INSTRUCTIONS FOR THE TASK:
For the entries below, repeat exactly each line starting with the one that contains "section Sheaf" and going on through the one that contains "T X.functionField V]", and no others.

AVAILABLE RECORDS:
═══

import Mathlib
import Summits.ResolutionOfSingularities.ResolutionOfSingularities.Theorems.HomologicalConductorNoZenoFullSheafFunctor
import HarnessLib

/-!
# Crux `NoZenoR` (stmt-ResolutionOfSingularities-19943), line `sandwich-cluster`, G-layer:
# `End_T(M) → End(M~)` — the `K`-linear extension of an endomorphism and the induced sheaf map (G2 (v), A4 forward half)

OURS (cell res-hironaka, chain W4.4; KERNEL-L0 §16 R6 row G2, holder res-D-pv-045 AS res-L0-w44-stub-8;
plan `D/res-D-pv-045/SketchG2Assembly.lean` A4). Nothing of [claim: Hironaka2017] is used.

Setting (pure linear algebra first): `T` a domain, `K` a fraction field of `T` (in the application
`K = K(X) = Frac T` along `baseToFunctionField π`, tree `isFractionRing_baseToFunctionField`; the `T`-structures
are instance ARGUMENTS here, supplied by the user with `letI := (baseToFunctionField π).toAlgebra` etc.), `V` a
`K`-vector space with the compatible `T`-module structure, `φ : M →ₗ[T] V` injective with `K · φ(M) = V`.

* **`isLocalizedModule_of_span_eq_top`** — such a `φ` is a localization of `M` at `T ∖ 0` (`V = K ⊗_T M`):
  non-zero scalars act invertibly on `V`, every `v ∈ K · φ(M)` has a `T`-multiple in `φ(M)` (clear
  denominators, `IsFractionRing.div_surjective`), `φ` injective;
* **`endLift φ … u : V →ₗ[K] V`** — the unique `K`-linear extension of `u ∈ End_T(M)` (Mathlib
  `IsLocalizedModule.map` + `LinearMap.extendScalarsOfIsLocalization`): `endLift_apply_map` (`ū (φ m) = φ (u m)`),
  `endLift_mapsTo`, `endLift_unique`, `endLift_one`, `endLift_mul`, `endLift_add`, `endLift_smul`;
* for `K = K(X)`: **`sheafEnd φ … u : M~ ⟶ M~`**, `M~ = 𝒪_X · φ(M)` (`mapOfLinear`, p504295), with
  `fn_sheafEnd_app`, `sheafEnd_app_ofMem` (`σ_{φ m} ↦ σ_{φ (u m)}`), `sheafEnd_one`, `sheafEnd_mul`, `sheafEnd_add`.

The inverse direction `End(M~) → End_T(M)` uses (ii) `Γ(X, M~) = φ(M)` and is assembled separately.
Everything is proved; no named facts. [this work]
-/

-- single-problem summit: the doubled namespace component `ResolutionOfSingularities` is forced
set_option linter.dupNamespace false

noncomputable section

universe u v w

open CategoryTheory AlgebraicGeometry TopologicalSpace Opposite

namespace Summit.ResolutionOfSingularities.ResolutionOfSingularities.Theorems.NoZeno.SandwichCluster.FullSheaf

section LinearAlgebra

variable {T : Type u} [CommRing T] [IsDomain T] {K : Type v} [Field K] [Algebra T K] [IsFractionRing T K]
variable {V : Type w} [AddCommGroup V] [Module K V] [Module T V] [IsScalarTower T K V]
variable {M : Type*} [AddCommGroup M] [Module T M] (φ : M →ₗ[T] V)

/-- **`φ : M → V` is a localization of `M` at the non-zero-divisors of `T`** (`V = K ⊗_T M`) when `φ` is
injective and `K · φ(M) = V`, `K = Frac T`. [folklore] -/
theorem isLocalizedModule_of_span_eq_top (hφinj : Function.Injective φ)
    (hspan : Submodule.span K (Set.range φ) = ⊤) : IsLocalizedModule (nonZeroDivisors T) φ := by
  refine ⟨fun s => ?_, fun y => ?_, fun {x₁ x₂} h => ⟨1, by simpa using hφinj h⟩⟩
  · -- non-zero scalars act invertibly on the `K`-vector space `V`
    have hs : (algebraMap T K (s : T)) ≠ 0 := IsFractionRing.to_map_ne_zero_of_mem_nonZeroDivisors s.2
    have hsmul : ∀ v : V, (s : T) • v = algebraMap T K (s : T) • v := fun v => (algebraMap_smul K (s : T) v).symm
    refine (Module.End.isUnit_iff _).mpr ⟨fun v w hvw => ?_, fun v => ⟨(algebraMap T K s)⁻¹ • v, ?_⟩⟩
    · have h' : algebraMap T K (s : T) • v = algebraMap T K (s : T) • w := by
        rw [← hsmul, ← hsmul]; exact hvw
      exact smul_right_injective V hs h'
    · change (s : T) • ((algebraMap T K (s : T))⁻¹ • v) = v
      rw [hsmul, ← mul_smul, mul_inv_cancel₀ hs, one_smul]
  · -- clear denominators: every `y ∈ V = K · φ(M)` has `s • y ∈ φ(M)`
    have hy : y ∈ Submodule.span K (Set.range φ) := by rw [hspan]; trivial
    induction hy using Submodule.span_induction with
    | mem w hw =>
      obtain ⟨m, rfl⟩ := hw
      exact ⟨⟨m, 1⟩, by simp⟩
    | zero => exact ⟨⟨0, 1⟩, by simp⟩
    | add w w' _ _ hw hw' =>
      obtain ⟨⟨m, s⟩, hms⟩ := hw
      obtain ⟨⟨m', s'⟩, hms'⟩ := hw'
      refine ⟨⟨(s' : T) • m + (s : T) • m', s * s'⟩, ?_⟩
      simp only [Submonoid.smul_def, map_add, LinearMap.map_smul, smul_add, mul_smul]
        at hms hms' ⊢
      rw [← hms, ← hms', smul_comm (s : T) (s' : T) w]
    | smul k w _ hw =>
      obtain ⟨⟨m, s⟩, hms⟩ := hw
      obtain ⟨a, b, hb, rfl⟩ := IsFractionRing.div_surjective (A := T) k
      refine ⟨⟨a • m, ⟨b, hb⟩ * s⟩, ?_⟩
      simp only [Submonoid.smul_def, Submonoid.coe_mul, LinearMap.map_smul] at hms ⊢
      have hb0 : algebraMap T K b ≠ 0 := IsFractionRing.to_map_ne_zero_of_mem_nonZeroDivisors hb
      rw [← hms, ← algebraMap_smul K (b * (s : T)), ← algebraMap_smul K a, ← algebraMap_smul K (s : T),
        ← mul_smul, ← mul_smul]
      congr 1
      rw [map_mul]
      field_simp

variable (hφinj : Function.Injective φ) (hspan : Submodule.span K (Set.range φ) = ⊤)
include hφinj hspan

/-- **`endLift u : V →ₗ[K] V`, the `K`-linear extension of `u ∈ End_T(M)` along `φ`.** [folklore] -/
def endLift (u : Module.End T M) : V →ₗ[K] V :=
  haveI := isLocalizedModule_of_span_eq_top φ hφinj hspan
  (IsLocalizedModule.map (nonZeroDivisors T) φ φ u).extendScalarsOfIsLocalization (nonZeroDivisors T) K

/-- `ū (φ m) = φ (u m)`. [folklore] -/
@[simp]
theorem endLift_apply_map (u : Module.End T M) (m : M) : endLift φ hφinj hspan u (φ m) = φ (u m) := by
  haveI := isLocalizedModule_of_span_eq_top φ hφinj hspan
  change IsLocalizedModule.map (nonZeroDivisors T) φ φ u (φ m) = φ (u m)
  rw [IsLocalizedModule.map_apply]

/-- `ū` maps `φ(M)` into itself. [folklore] -/
theorem endLift_mapsTo (u : Module.End T M) :
    Set.MapsTo (endLift φ hφinj hspan u) (Set.range φ) (Set.range φ) := by
  rintro _ ⟨m, rfl⟩
  exact ⟨u m, (endLift_apply_map φ hφinj hspan u m).symm⟩

/-- **Uniqueness**: a `K`-linear map agreeing with `φ ∘ u` on `φ(M)` is `ū` (`φ(M)` spans `V`). [folklore] -/
theorem endLift_unique (u : Module.End T M) (ψ : V →ₗ[K] V) (hψ : ∀ m : M, ψ (φ m) = φ (u m)) :
    ψ = endLift φ hφinj hspan u := by
  refine LinearMap.ext_on_range hspan fun m => ?_
  rw [hψ, endLift_apply_map]

/-- `ū = id` for `u = 1`. [folklore] -/
theorem endLift_one : endLift φ hφinj hspan 1 = LinearMap.id :=
  (endLift_unique φ hφinj hspan 1 LinearMap.id fun _ => rfl).symm

/-- `ū` is multiplicative. [folklore] -/
theorem endLift_mul (u u' : Module.End T M) :
    endLift φ hφinj hspan (u * u') = endLift φ hφinj hspan u ∘ₗ endLift φ hφinj hspan u' :=
  (endLift_unique φ hφinj hspan (u * u') _ fun m => by
    rw [LinearMap.comp_apply, endLift_apply_map, endLift_apply_map]; rfl).symm

/-- `ū` is additive. [folklore] -/
theorem endLift_add (u u' : Module.End T M) :
    endLift φ hφinj hspan (u + u') = endLift φ hφinj hspan u + endLift φ hφinj hspan u' :=
  (endLift_unique φ hφinj hspan (u + u') _ fun m => by
    rw [LinearMap.add_apply, endLift_apply_map, endLift_apply_map, LinearMap.add_apply, map_add]).symm

/-- `ū` of `a • u` is `a • ū` (`a ∈ T` acting through `K`). [folklore] -/
theorem endLift_smul (a : T) (u : Module.End T M) :
    endLift φ hφinj hspan (a • u) = algebraMap T K a • endLift φ hφinj hspan u :=
  (endLift_unique φ hφinj hspan (a • u) _ fun m => by
    rw [LinearMap.smul_apply, endLift_apply_map, LinearMap.smul_apply, LinearMap.map_smul,
      algebraMap_smul]).symm

end LinearAlgebra

/-! ## The induced endomorphism of the full sheaf `M~ = 𝒪_X · φ(M)` -/

section Sheaf

variable {X : Scheme.{u}} [IsIntegral X]
variable {T : Type*} [CommRing T] [IsDomain T] [Algebra T X.functionField] [IsFractionRing T X.functionField]
variable {V : Type u} [AddCommGroup V] [Module X.functionField V] [Module T V] [IsScalarTower T X.functionField V]
variable {M : Type*} [AddCommGroup M] [Module T M] (φ : M →ₗ[T] V)
variable (hφinj : Function.Injective φ) (hspan : Submodule.span X.functionField (Set.range φ) = ⊤)
include hφinj hspan

/-- **`sheafEnd u : M~ ⟶ M~`**, the endomorphism of the full sheaf `M~ = 𝒪_X · φ(M)` induced by
`u ∈ End_T(M)` (apply `ū` to the values; `mapOfLinear`). [this work] -/
def sheafEnd (u : Module.End T M) : generatedSheaf (X := X) V (Set.range φ) ⟶ generatedSheaf V (Set.range φ) :=
  mapOfLinear (endLift φ hφinj hspan u) (endLift_mapsTo φ hφinj hspan u)

/-- Values of `sheafEnd u`: `ū ∘ (values)`. [folklore] -/
@[simp]
theorem fn_sheafEnd_app (u : Module.End T M) (U : X.Opens) (s : Γ(generatedSheaf V (Set.range φ), U))
    (y : U) : fn V (Set.range φ) ((sheafEnd φ hφinj hspan u).app U s) y =
      endLift φ hφinj hspan u (fn V (Set.range φ) s y) := rfl

/-- `sheafEnd u` takes the generating section `σ_{φ m}` to `σ_{φ (u m)}`. [this work] -/
theorem sheafEnd_app_ofMem (u : Module.End T M) (U : X.Opens) (m : M) :
    (sheafEnd φ hφinj hspan u).app U (ofMem V (Set.range φ) U (φ m) ⟨m, rfl⟩) =
      ofMem V (Set.range φ) U (φ (u m)) ⟨u m, rfl⟩ :=
  section_ext V (Set.range φ) (funext fun y => by
    rw [fn_sheafEnd_app, fn_ofMem, fn_ofMem, endLift_apply_map])

/-- `sheafEnd 1 = 𝟙`. [folklore] -/
theorem sheafEnd_one : sheafEnd (X := X) φ hφinj hspan 1 = 𝟙 _ := by
  refine Scheme.Modules.hom_ext _ _ fun U => ?_
  ext s
  exact section_ext V (Set.range φ) (funext fun y => by rw [fn_sheafEnd_app, endLift_one]; rfl)

/-- `sheafEnd (u * u') = sheafEnd u' ≫ sheafEnd u`. [folklore] -/
theorem sheafEnd_mul (u u' : Module.End T M) :
    sheafEnd (X := X) φ hφinj hspan (u * u') = sheafEnd φ hφinj hspan u' ≫ sheafEnd φ hφinj hspan u := by
  refine Scheme.Modules.hom_ext _ _ fun U => ?_
  ext s
  exact section_ext V (Set.range φ) (funext fun y => by rw [fn_sheafEnd_app, endLift_mul]; rfl)

/-- `sheafEnd` is additive. [folklore] -/
theorem sheafEnd_add (u u' : Module.End T M) :
    sheafEnd (X := X) φ hφinj hspan (u + u') = sheafEnd φ hφinj hspan u + sheafEnd φ hφinj hspan u' := by
  refine Scheme.Modules.hom_ext _ _ fun U => ?_
  ext s
  exact section_ext V (Set.range φ) (funext fun y => by rw [fn_sheafEnd_app, endLift_add]; rfl)

end Sheaf

end Summit.ResolutionOfSingularities.ResolutionOfSingularities.Theorems.NoZeno.SandwichCluster.FullSheaf

end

═══

RESPONSE FOR THIS EXERCISE:
section Sheaf

variable {X : Scheme.{u}} [IsIntegral X]
variable {T : Type*} [CommRing T] [IsDomain T] [Algebra T X.functionField] [IsFractionRing T X.functionField]
variable {V : Type u} [AddCommGroup V] [Module X.functionField V] [Module T V] [IsScalarTower T X.functionField V]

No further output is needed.